Мне хотелось надеяться, что это что-то другое. Может, кто-то не смог ответить в классе, потому что переписывался с кем-то или что-нибудь в этом роде. Может, у кого-то украли телефон. Такое часто случается.
Но, несмотря на эту надежду, глубоко внутри я осознавала, что не все так просто. Из-за такой глупости директор не стал бы звонить папе. Просто так управляющему по школам не звонят − значит, проблема серьезная или необычная.
А моя проблема была и серьезной, и необычной.
− Эш, ты ничего не слышала об этом в школе? − спросил папа.
Клянусь, у меня в тот момент зубы стучали, как у какого-то мультяшного персонажа. Я сделала глубокий вдох и сделала вид, будто заинтересованно вглядываюсь внутрь посудомоечной машины. Но я, наконец, натянуто улыбнулась и обернулась.
− Не-а, − сказала я, как можно убедительнее, хотя, как по мне, это прозвучало очень неискренне, − Я ничего об этом не слышала.
Лгунья, лгунья, лгунья.
− Понятно, − ответил папа, − Что ж, завтра мы все равно все точно узнаем.
Внутри меня будто все перевернулось.
Завтра.
До завтра ничего плохого не случится.
Завтра все станет еще хуже.
Все узнает мой папа.
СЕНТЯБРЬ
Сообщение 198
Я всегда знал, что ты шлюха.
Сообщение 199
Ты выйдешь за меня? * ржу
Я всю ночь не спала – просто металась и ворочалась в постели, но когда часы показали 5:30, меня будто передёрнуло. Желудок сжался от беспокойства, я помчалась в туалет и зависла над унитазом. Я слышала звуки душа в ванной родителей. Папа проснулся и собирался на работу.
Я включила телефон и написала Вонни: «Адамс звонил папе. Он знает».
Через несколько минут, в течение которых я грызла ноготь большого пальца, она ответила: «Отправила тебе ссылку на почту. Ты должна увидеть это».
Не такой ответ я ожидала получить. Я открыла ноутбук, зашла в электронную почту, нашла ссылку, которую отправила мне Вонни.
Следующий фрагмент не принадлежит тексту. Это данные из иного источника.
/-- **The expected excess is paid for by the energy budget.**  Let `Ψ` be a Dirichlet state of
`Λ_L`, `L = Ks`, with energy `≤ U`, and let `lb(m) ≤ E₀^Neu(m, s)` be a real lower bound of the
Neumann cell energies.  If the occupation bookkeeping
`A + P · Σ_c (n_c - cap)₊ ≤ Σ_c lb(n_c) + B` holds for every distribution of the `N` particles over
the `K³` cells, then the mass-averaged excess `⟨Σ_c (n_c - cap)₊⟩_Ψ = Σ_σ (∫_{cellSet σ}|Ψ|²) Σ_c (n_c(σ) - cap)₊`
satisfies `P · ⟨Σ_c (n_c - cap)₊⟩_Ψ ≤ U + B - A` (cell method: `Σ_σ Σ_c E₀^Neu(n_c(σ), s)·mass_σ ≤ ⟨Ψ, HΨ⟩`,
`Σ_σ mass_σ = 1`). [cite: LSSY2005, (2.52)] -/
theorem mul_sum_mass_mul_excess_le (hs : 0 < s) (hK : 0 < K) (hKs : (K : ℝ) * s = L)
    {v : ℝ → ℝ≥0∞} (hv : Measurable v) (Ψ : TrialState N L) (lb : ℕ → ℝ) {cap P Ur A B : ℝ}
    (hUr : 0 ≤ Ur) (hA : 0 ≤ A) (hB : 0 ≤ B)
    (hlbN : ∀ m, ENNReal.ofReal (lb m) ≤ neumannGroundStateEnergy v m s)
    (hcomb : ∀ nv : Fin (K ^ 3) → ℕ, ∑ c, nv c = N →
      ENNReal.ofReal A + ENNReal.ofReal P * ∑ c, ((nv c : ℝ≥0∞) - ENNReal.ofReal cap) ≤
        (∑ c, ENNReal.ofReal (lb (nv c))) + ENNReal.ofReal B)
    (hE : energy v Ψ ≤ ENNReal.ofReal Ur) :
    ENNReal.ofReal P * ∑ σ : Fin N → Fin (K ^ 3),
        (∫⁻ X in cellSet K s σ, (‖Ψ.ψ X‖₊ : ℝ≥0∞) ^ 2) *
          ∑ c, (((Finset.univ.filter fun i => σ i = c).card : ℝ≥0∞) - ENNReal.ofReal cap) ≤
      ENNReal.ofReal (Ur + B - A) := by
  set mass : (Fin N → Fin (K ^ 3)) → ℝ≥0∞ := fun σ =>
    ∫⁻ X in cellSet K s σ, (‖Ψ.ψ X‖₊ : ℝ≥0∞) ^ 2 with hmass
  set Xs : (Fin N → Fin (K ^ 3)) → ℝ≥0∞ := fun σ =>
    ∑ c, (((Finset.univ.filter fun i => σ i = c).card : ℝ≥0∞) - ENNReal.ofReal cap) with hXs
  have hmass1 : ∑ σ : Fin N → Fin (K ^ 3), mass σ = 1 := sum_mass_cellSet_eq_one hs hK hKs Ψ
  have hsum_card : ∀ σ : Fin N → Fin (K ^ 3),
      ∑ c, (Finset.univ.filter fun i => σ i = c).card = N := fun σ =>
    (Finset.card_eq_sum_card_fiberwise (f := σ) (s := Finset.univ) (t := Finset.univ)
      fun _ _ => Finset.mem_univ _).symm.trans (by simp)
  -- the cell method: `Λ = Σ_σ (Σ_c lb(n_c)) mass_σ ≤ energy ≤ U`
  set Λ : ℝ≥0∞ := ∑ σ : Fin N → Fin (K ^ 3),
    (∑ c, ENNReal.ofReal (lb (Finset.univ.filter fun i => σ i = c).card)) * mass σ with hΛ
  have hΛU : Λ ≤ ENNReal.ofReal Ur := by
    calc Λ ≤ ∑ σ : Fin N → Fin (K ^ 3),
          (∑ c, neumannGroundStateEnergy v (Finset.univ.filter fun i => σ i = c).card s) * mass σ := by
          refine Finset.sum_le_sum fun σ _ => mul_le_mul_left (Finset.sum_le_sum fun c _ => hlbN _) _
      _ ≤ ∑ σ : Fin N → Fin (K ^ 3), ∫⁻ X in cellSet K s σ,
          kineticDensity Ψ.ψ X + interaction v X * (‖Ψ.ψ X‖₊ : ℝ≥0∞) ^ 2 :=
          Finset.sum_le_sum fun σ _ =>
            sum_neumannGroundStateEnergy_mul_le_setLIntegral_cellSet hv Ψ.contDiff σ
      _ = ∫⁻ X in ⋃ σ : Fin N → Fin (K ^ 3), cellSet K s σ,
          kineticDensity Ψ.ψ X + interaction v X * (‖Ψ.ψ X‖₊ : ℝ≥0∞) ^ 2 := by
          rw [lintegral_iUnion (fun σ => measurableSet_cellSet K s σ) (pairwiseDisjoint_cellSet hs),
            tsum_fintype]
      _ ≤ energy v Ψ := setLIntegral_le_lintegral _ _
      _ ≤ ENNReal.ofReal Ur := hE
  -- the bookkeeping, averaged
  have h4c : ENNReal.ofReal A + ENNReal.ofReal P * ∑ σ : Fin N → Fin (K ^ 3), mass σ * Xs σ ≤
      Λ + ENNReal.ofReal B := by
    have hσ : ∀ σ : Fin N → Fin (K ^ 3),
        (ENNReal.ofReal A + ENNReal.ofReal P * Xs σ) * mass σ ≤
          ((∑ c, ENNReal.ofReal (lb (Finset.univ.filter fun i => σ i = c).card)) +
            ENNReal.ofReal B) * mass σ := fun σ =>
      mul_le_mul_left (hcomb (fun c => (Finset.univ.filter fun i => σ i = c).card) (hsum_card σ)) _
    have := Finset.sum_le_sum fun σ (_ : σ ∈ Finset.univ) => hσ σ
    calc ENNReal.ofReal A + ENNReal.ofReal P * ∑ σ : Fin N → Fin (K ^ 3), mass σ * Xs σ
        = ∑ σ : Fin N → Fin (K ^ 3), (ENNReal.ofReal A + ENNReal.ofReal P * Xs σ) * mass σ := by
          have h1 : ∑ σ : Fin N → Fin (K ^ 3), (ENNReal.ofReal A + ENNReal.ofReal P * Xs σ) * mass σ =
              ENNReal.ofReal A * ∑ σ : Fin N → Fin (K ^ 3), mass σ +
                ENNReal.ofReal P * ∑ σ : Fin N → Fin (K ^ 3), mass σ * Xs σ := by
            rw [Finset.mul_sum, Finset.mul_sum, ← Finset.sum_add_distrib]
            exact Finset.sum_congr rfl fun σ _ => by ring
          rw [h1, hmass1, mul_one]
      _ ≤ ∑ σ : Fin N → Fin (K ^ 3),
          ((∑ c, ENNReal.ofReal (lb (Finset.univ.filter fun i => σ i = c).card)) +
            ENNReal.ofReal B) * mass σ := this
      _ = Λ + ENNReal.ofReal B := by
          rw [hΛ]
          simp only [add_mul, Finset.sum_add_distrib, ← Finset.mul_sum, hmass1, mul_one]
  have h4d : ENNReal.ofReal A + ENNReal.ofReal P * ∑ σ : Fin N → Fin (K ^ 3), mass σ * Xs σ ≤
      ENNReal.ofReal (Ur + B) := by
    calc _ ≤ Λ + ENNReal.ofReal B := h4c
      _ ≤ ENNReal.ofReal Ur + ENNReal.ofReal B := add_le_add hΛU le_rfl
      _ = ENNReal.ofReal (Ur + B) := (ENNReal.ofReal_add hUr hB).symm
  rw [ENNReal.ofReal_sub _ hA]
  exact ENNReal.le_sub_of_add_le_left ENNReal.ofReal_ne_top h4d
Это был веб-сайт, где публиковывали фотографии случайных обнаженных девушек, снятых в обычных местах: на вечеринках, в супермаркетах, спальнях. Я кликнула на ссылку, и челюсть у меня отвисла.
На самом видном месте была моя фотография, только значительно увеличенная в размере. На странице более двухсот комментариев, и я прокручивала их, пребывая в шокированном состоянии. Вот что люди писали обо мне:
– Я думал, она будет намного горячей.
– Чувак, о чем ты говоришь? Я смог бы разорвать её пополам!*
(В таком контексте фраза «разорвать пополам», break in half, используется в унизительном смысле мужчиной по отношению к женщине, чья фигура слишком миниатюрная. Имеется в виду во время жесткого секса – ред.)
– Еще подцепишь какую-нибудь болячку.
– Она многим людям пудрила мозги, будто она такая паинька и спортсменка, но фото не лгут. Она шлюха, и я ужасно зла, что у моего парня есть это сообщение на телефоне.
– Я видел и лучше на этом сайте. Зацените фотки Шарлотты С., размещенные около трех месяцев назад. Она сведёт вас с ума. Эта чика и в подмётки ей не сгодится.
– Не могу поверить, что она такое учудила. Я бы умерла, если бы мне пришлось сделать что-то подобное.
Я читала эти слова, разинув рот. Я не могла подсчитать, сколько раз меня обозвали шлюхой или того хуже. И все говорили о том, какая я уродина, какое уродливое у меня тело. Еще хуже были комментарии от людей, которые не посещали мою школу. Они просто смотрели и наслаждались этим.
Я тихонько заскулила, и впервые, после того, как всё это началось, наконец, заплакала. Это не прекратится. Ни за что. Это чувство было слишком большим, чтобы исчезнуть.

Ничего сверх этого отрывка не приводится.